Reliable data collection is costly, so we should look for synergies between agencies wherever possible. One approach would be for agencies to pay for a module to be included in an existing survey. For example, WFP has sponsored its food frequency modules on the World Bank's LSMS surveys. The cost is much less for WFP than a national survey, and the World Bank benefits by having data to carry out additional country-level analyses. Specific variants within a class of indicators such as diet diversity use similar data elements. A harmonized platform of data collection would allow for different indicators of the same class to be calculated from the same data, advancing our knowledge of which of different indicators works best. FAO and WFP have harmonized their data collection instruments so that their diversity indicators can be calculated from the same data. Individuals and agencies develop attachments and even constituencies around specific indicators. But there are too many variations of specific indicators.
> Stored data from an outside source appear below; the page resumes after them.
import Mathlib.Combinatorics.SetFamily.HarrisKleitman
import Mathlib.Combinatorics.Hall.Basic
import Mathlib.Data.Complex.Basic
import Mathlib.Algebra.BigOperators.Ring.Finset

/-!
# Support item `AnchoredDoorHitsLowerPairs` (stmt-ValiantsHypothesis-22510), line `anchored-peeling`:
# CONJECTURE L (Boolean Lefschetz for door elements) — typed statement, and the Harris–Kleitman matching it rests on

Helper file (`--supports stmt-ValiantsHypothesis-22510`; cell valiant-natproofs, rung V4, 𝒟-side door (c); registered line
`Cruxes/AnchoredDoorHitsLowerPairs/Lines/anchored_peeling.lean` v12; prover seat val-np-p1 gen 19, memo PEEL-HALL §20–§22). Closes NO item.

BRANCH (i) OF THE FIXED-PROFILE RESIDUAL. After the UQ_s-steps (files `…UQStep`, `…UQFaceStep`) the pairs left at a fixed profile `s` are «deep versus
middle-ball»: the cube `2^X` (`|X| = n`) against a lower family `C` of `2^n` faces on `n+1` vertices (memo §19). Peeling ALL vertices of `C` but one onto the
cube's vertices with bare anchors (the TOTAL MULTI-PEEL, memo §20) specialises the profile-1 door determinant to `± det M(K,D)`, where
`K = lk_{c₀} C ⊆ D = del_{c₀} C` are lower families in `2^X` with `|K| + |D| = 2^n` (a BALANCED PAIR) and
`M(K,D)[U,B] = [B ⊆ U] · g(U ∖ B)`, rows `U ∈ 2^X ∖ D`, columns `B ∈ K`, `g(V) = Σ_{b∈V} θ_b ∏_{b'∈V∖b} φ_{bb'}` (the coefficients of the door element
`Q = Σ_b θ_b x_b ∏_{b'≠b}(1 + φ_{bb'}x_{b'})` of the zeon algebra `Z_X`). CONJECTURE L: `det M(K,D) ≠ 0` for generic `θ, φ`, i.e. `Z_X = P_D ⊕ Q·P_K`.
Numerics (lab/exp_conjL*.py, kit j303920): 1 800/1 800 random balanced pairs with `n ≤ 7`, 0 failures; the specialisations `Q = F(ℓ)` (radial), `Q = ℓ`,
`Q = ℓ·e^{m}` FAIL, so the statement is NOT a consequence of the sl₂ / hard-Lefschetz structure of the Boolean lattice.

* `ConjL.doorCoeff`, `Stmt.stub_conjL` — the conjecture, typed determinant-free: for every balanced pair there are complex parameters for which the columns
  `(g(U∖B))_{U ∉ D}`, `B ∈ K`, are linearly independent (equivalently `det ≠ 0`, the matrix being square).
* `ConjL.card_inter_add_card_inter_le` — for a balanced pair and any UPPER family `𝒱`: `|𝒱 ∩ K| + |𝒱 ∩ D| ≤ |𝒱|` (two Harris–Kleitman inequalities summed).
* `ConjL.hall_condition`, `ConjL.exists_injective_strictSuperset` — hence Hall's condition holds for the strict-inclusion graph between `K` and `2^X ∖ D`, and
  there is an injection `f : K → 2^X ∖ D` with `B ⊊ f B`: the support of `M(K,D)` carries a perfect matching (necessary for `det ≠ 0`, and the skeleton of every
  leading-term argument). Memo §21(b) shows this is NOT sufficient even for a generic set function `g` (a 4×4 cancelling configuration), so Conjecture L is a
  genuine statement about lower/upper pairs; §22 reduces `L(n)` to `L(n−1)` plus an `e×e` cross-isomorphism — the one-algebra shadow of the UQ-step pairing.

WHAT THIS IS NOT: no proof of Conjecture L, no formalisation of the multi-peel reduction; nothing on crux stmt-ValiantsHypothesis-14610 or on `VP` versus `VNP`.
-/

set_option linter.dupNamespace false

namespace Summit.ValiantsHypothesis.ValiantsHypothesis.Theorems.BarrierLever.AnchoredPeeling

open Finset

/-- The door coefficient `g(V) = Σ_{b∈V} θ_b ∏_{b'∈V∖{b}} φ_{b b'}` — the coefficient of `x^V` in `Σ_b θ_b x_b ∏_{b'≠b}(1 + φ_{bb'} x_{b'})`. -/
def ConjL.doorCoeff {n : ℕ} (θ : Fin n → ℂ) (φ : Fin n → Fin n → ℂ) (V : Finset (Fin n)) : ℂ :=
  ∑ b ∈ V, θ b * ∏ b' ∈ V.erase b, φ b b'

/-- **Conjecture L** (Boolean Lefschetz for door elements, memo PEEL-HALL §20), determinant-free form: for every balanced lower pair `K ⊆ D ⊆ 2^[n]`
(`|K| + |D| = 2^n`) there are parameters `θ, φ` such that a coefficient vector `c` on `K` with `Σ_{B∈K, B⊆U} c_B · g(U∖B) = 0` for every non-face `U ∉ D`
vanishes identically. (Rows `U ∉ D` and columns `B ∈ K` are equinumerous, so this says `det [ [B⊆U] g(U∖B) ] ≠ 0`.) By the total multi-peel it implies
`U1(2^X, C)` for every lower `C` on `|X|+1` vertices. UNPROVED; numerics 1 800/1 800 (n ≤ 7). -/
def Stmt.stub_conjL : Prop :=
  ∀ (n : ℕ) (K D : Finset (Finset (Fin n))), IsLowerSet (K : Set (Finset (Fin n))) → IsLowerSet (D : Set (Finset (Fin n))) →
    K ⊆ D → K.card + D.card = 2 ^ n →
    ∃ (θ : Fin n → ℂ) (φ : Fin n → Fin n → ℂ), ∀ c : Finset (Fin n) → ℂ,
      (∀ U : Finset (Fin n), U ∉ D → ∑ B ∈ K.filter (· ⊆ U), c B * ConjL.doorCoeff θ φ (U \ B) = 0) → ∀ B ∈ K, c B = 0

section Matching

variable {α : Type*} [DecidableEq α] [Fintype α]

/-- **Balanced pairs repel upper families.** If `K, D` are lower families of subsets of a finite type with `|K| + |D| = 2^{|α|}`, then every upper family `𝒱`
satisfies `|𝒱 ∩ K| + |𝒱 ∩ D| ≤ |𝒱|`: sum the two Harris–Kleitman anticorrelation inequalities `2^{|α|}·|𝒱 ∩ K| ≤ |𝒱|·|K|`, `2^{|α|}·|𝒱 ∩ D| ≤ |𝒱|·|D|`. -/
theorem ConjL.card_inter_add_card_inter_le (K D 𝒱 : Finset (Finset α)) (hK : IsLowerSet (K : Set (Finset α)))
    (hD : IsLowerSet (D : Set (Finset α))) (h𝒱 : IsUpperSet (𝒱 : Set (Finset α))) (hcard : #K + #D = 2 ^ Fintype.card α) :
    #(𝒱 ∩ K) + #(𝒱 ∩ D) ≤ #𝒱 := by
  have h1 := h𝒱.card_inter_le_finset hK
  have h2 := h𝒱.card_inter_le_finset hD
  have hpos : 0 < 2 ^ Fintype.card α := Nat.two_pow_pos _
  have key : 2 ^ Fintype.card α * (#(𝒱 ∩ K) + #(𝒱 ∩ D)) ≤ 2 ^ Fintype.card α * #𝒱 := by
    calc 2 ^ Fintype.card α * (#(𝒱 ∩ K) + #(𝒱 ∩ D))
        = 2 ^ Fintype.card α * #(𝒱 ∩ K) + 2 ^ Fintype.card α * #(𝒱 ∩ D) := by ring
      _ ≤ #𝒱 * #K + #𝒱 * #D := add_le_add h1 h2
      _ = #𝒱 * (#K + #D) := by ring
      _ = 2 ^ Fintype.card α * #𝒱 := by rw [hcard, mul_comm]
  exact Nat.le_of_mul_le_mul_left key hpos

/-- **Hall's condition for a balanced pair.** For `A ⊆ K`, the non-faces of `D` containing some member of `A` are at least `|A|` in number. (Replace `A` by the
upper family `𝒱` it generates: `A ⊆ 𝒱 ∩ K` and `|𝒱 ∩ K| ≤ |𝒱| − |𝒱 ∩ D| = |𝒱 ∖ D|`.) -/
theorem ConjL.hall_condition (K D : Finset (Finset α)) (hK : IsLowerSet (K : Set (Finset α))) (hD : IsLowerSet (D : Set (Finset α)))
    (hcard : #K + #D = 2 ^ Fintype.card α) (A : Finset (Finset α)) (hA : A ⊆ K) :
    #A ≤ #((univ \ D).filter (fun U => ∃ B ∈ A, B ⊆ U)) := by
  set 𝒱 : Finset (Finset α) := univ.filter (fun U => ∃ B ∈ A, B ⊆ U) with h𝒱def
  have h𝒱 : IsUpperSet (𝒱 : Set (Finset α)) := by
    intro U U' hUU' hU
    rw [mem_coe, h𝒱def, mem_filter] at hU ⊢
    obtain ⟨-, B, hB, hBU⟩ := hU
    exact ⟨mem_univ _, B, hB, hBU.trans hUU'⟩
  have hA𝒱K : A ⊆ 𝒱 ∩ K := by
    intro B hB
    rw [mem_inter]
    exact ⟨mem_filter.mpr ⟨mem_univ _, B, hB, Subset.rfl⟩, hA hB⟩
  have key := ConjL.card_inter_add_card_inter_le K D 𝒱 hK hD h𝒱 hcard
  have hsplit : #(𝒱 \ D) + #(𝒱 ∩ D) = #𝒱 := card_sdiff_add_card_inter 𝒱 D
  have htarget : (univ \ D).filter (fun U => ∃ B ∈ A, B ⊆ U) = 𝒱 \ D := by
    ext U
    simp only [h𝒱def, mem_filter, mem_sdiff, mem_univ, true_and]
    tauto
  rw [htarget]
  calc #A ≤ #(𝒱 ∩ K) := card_le_card hA𝒱K
    _ ≤ #(𝒱 \ D) := by omega

/-- **A balanced pair carries a strict-inclusion matching.** If `K ⊆ D` are lower families with `|K| + |D| = 2^{|α|}`, there is an injection `f` from `K` into the
non-faces of `D` with `B ⊊ f B` for every `B ∈ K` (Hall's marriage theorem on `ConjL.hall_condition`). In particular the support pattern `[B ⊆ U]` of the
Conjecture-L matrix `M(K,D)` has a perfect matching. -/
theorem ConjL.exists_injective_strictSuperset (K D : Finset (Finset α)) (hK : IsLowerSet (K : Set (Finset α)))
    (hD : IsLowerSet (D : Set (Finset α))) (hKD : K ⊆ D) (hcard : #K + #D = 2 ^ Fintype.card α) :
    ∃ f : K → Finset α, Function.Injective f ∧ ∀ B : K, (B : Finset α) ⊂ f B ∧ f B ∉ D := by
  classical
  let t : K → Finset (Finset α) := fun B => (univ \ D).filter (fun U => (B : Finset α) ⊆ U)
  have hall : ∀ s : Finset K, #s ≤ #(s.biUnion t) := by
    intro s
    set A : Finset (Finset α) := s.map (Function.Embedding.subtype _) with hAdef
    have hAK : A ⊆ K := by
      intro B hB
      rw [hAdef, mem_map] at hB
      obtain ⟨x, -, rfl⟩ := hB
      exact x.2
    have hcardA : #A = #s := by rw [hAdef, card_map]
    have hbi : s.biUnion t = (univ \ D).filter (fun U => ∃ B ∈ A, B ⊆ U) := by
      ext U
      simp only [mem_biUnion, t, hAdef, mem_filter, mem_sdiff, mem_univ, true_and, mem_map, Function.Embedding.coe_subtype]
      constructor
      · rintro ⟨x, hx, hUD, hxU⟩
        exact ⟨hUD, x, ⟨x, hx, rfl⟩, hxU⟩
      · rintro ⟨hUD, B, ⟨x, hx, rfl⟩, hxU⟩
        exact ⟨x, hx, hUD, hxU⟩
    rw [hbi, ← hcardA]
    exact ConjL.hall_condition K D hK hD hcard A hAK
  obtain ⟨f, hf, hft⟩ := (all_card_le_biUnion_card_iff_exists_injective t).mp hall
  refine ⟨f, hf, fun B => ?_⟩
  have hB := hft B
  simp only [t, mem_filter, mem_sdiff, mem_univ, true_and] at hB
  obtain ⟨hfD, hsub⟩ := hB
  refine ⟨ssubset_of_subset_of_ne hsub ?_, hfD⟩
  intro h
  exact hfD (h ▸ hKD B.2)

end Matching

end Summit.ValiantsHypothesis.ValiantsHypothesis.Theorems.BarrierLever.AnchoredPeeling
To be more efficient in accumulating knowledge of dietary changes, we should develop standardization in the way indicator data are collected, analyzed and interpreted. Panels composed of a diverse set of experts from a broad set of disciplines and countries which are financed jointly by interested agencies can facilitate this approach. Results of these panels should be distributed widely, including to academic journal editors, so that researchers, agency officers and ministry officials use common approaches to collecting and analyzing data. Many indicators have been validated using continuous measures, but thresholds are needed so we can count the affected and determine the magnitude of a problem. Thresholds require judgment, but too often cut-points have been determined in an ad-hoc way. Expert interdisciplinary panels are needed to make judgments about where cut-points should be drawn and to communicate the method and reasoning behind their approach in a transparent way. At a minimum, the panels should include professionals from the nutrition, economics, communications and policy fields.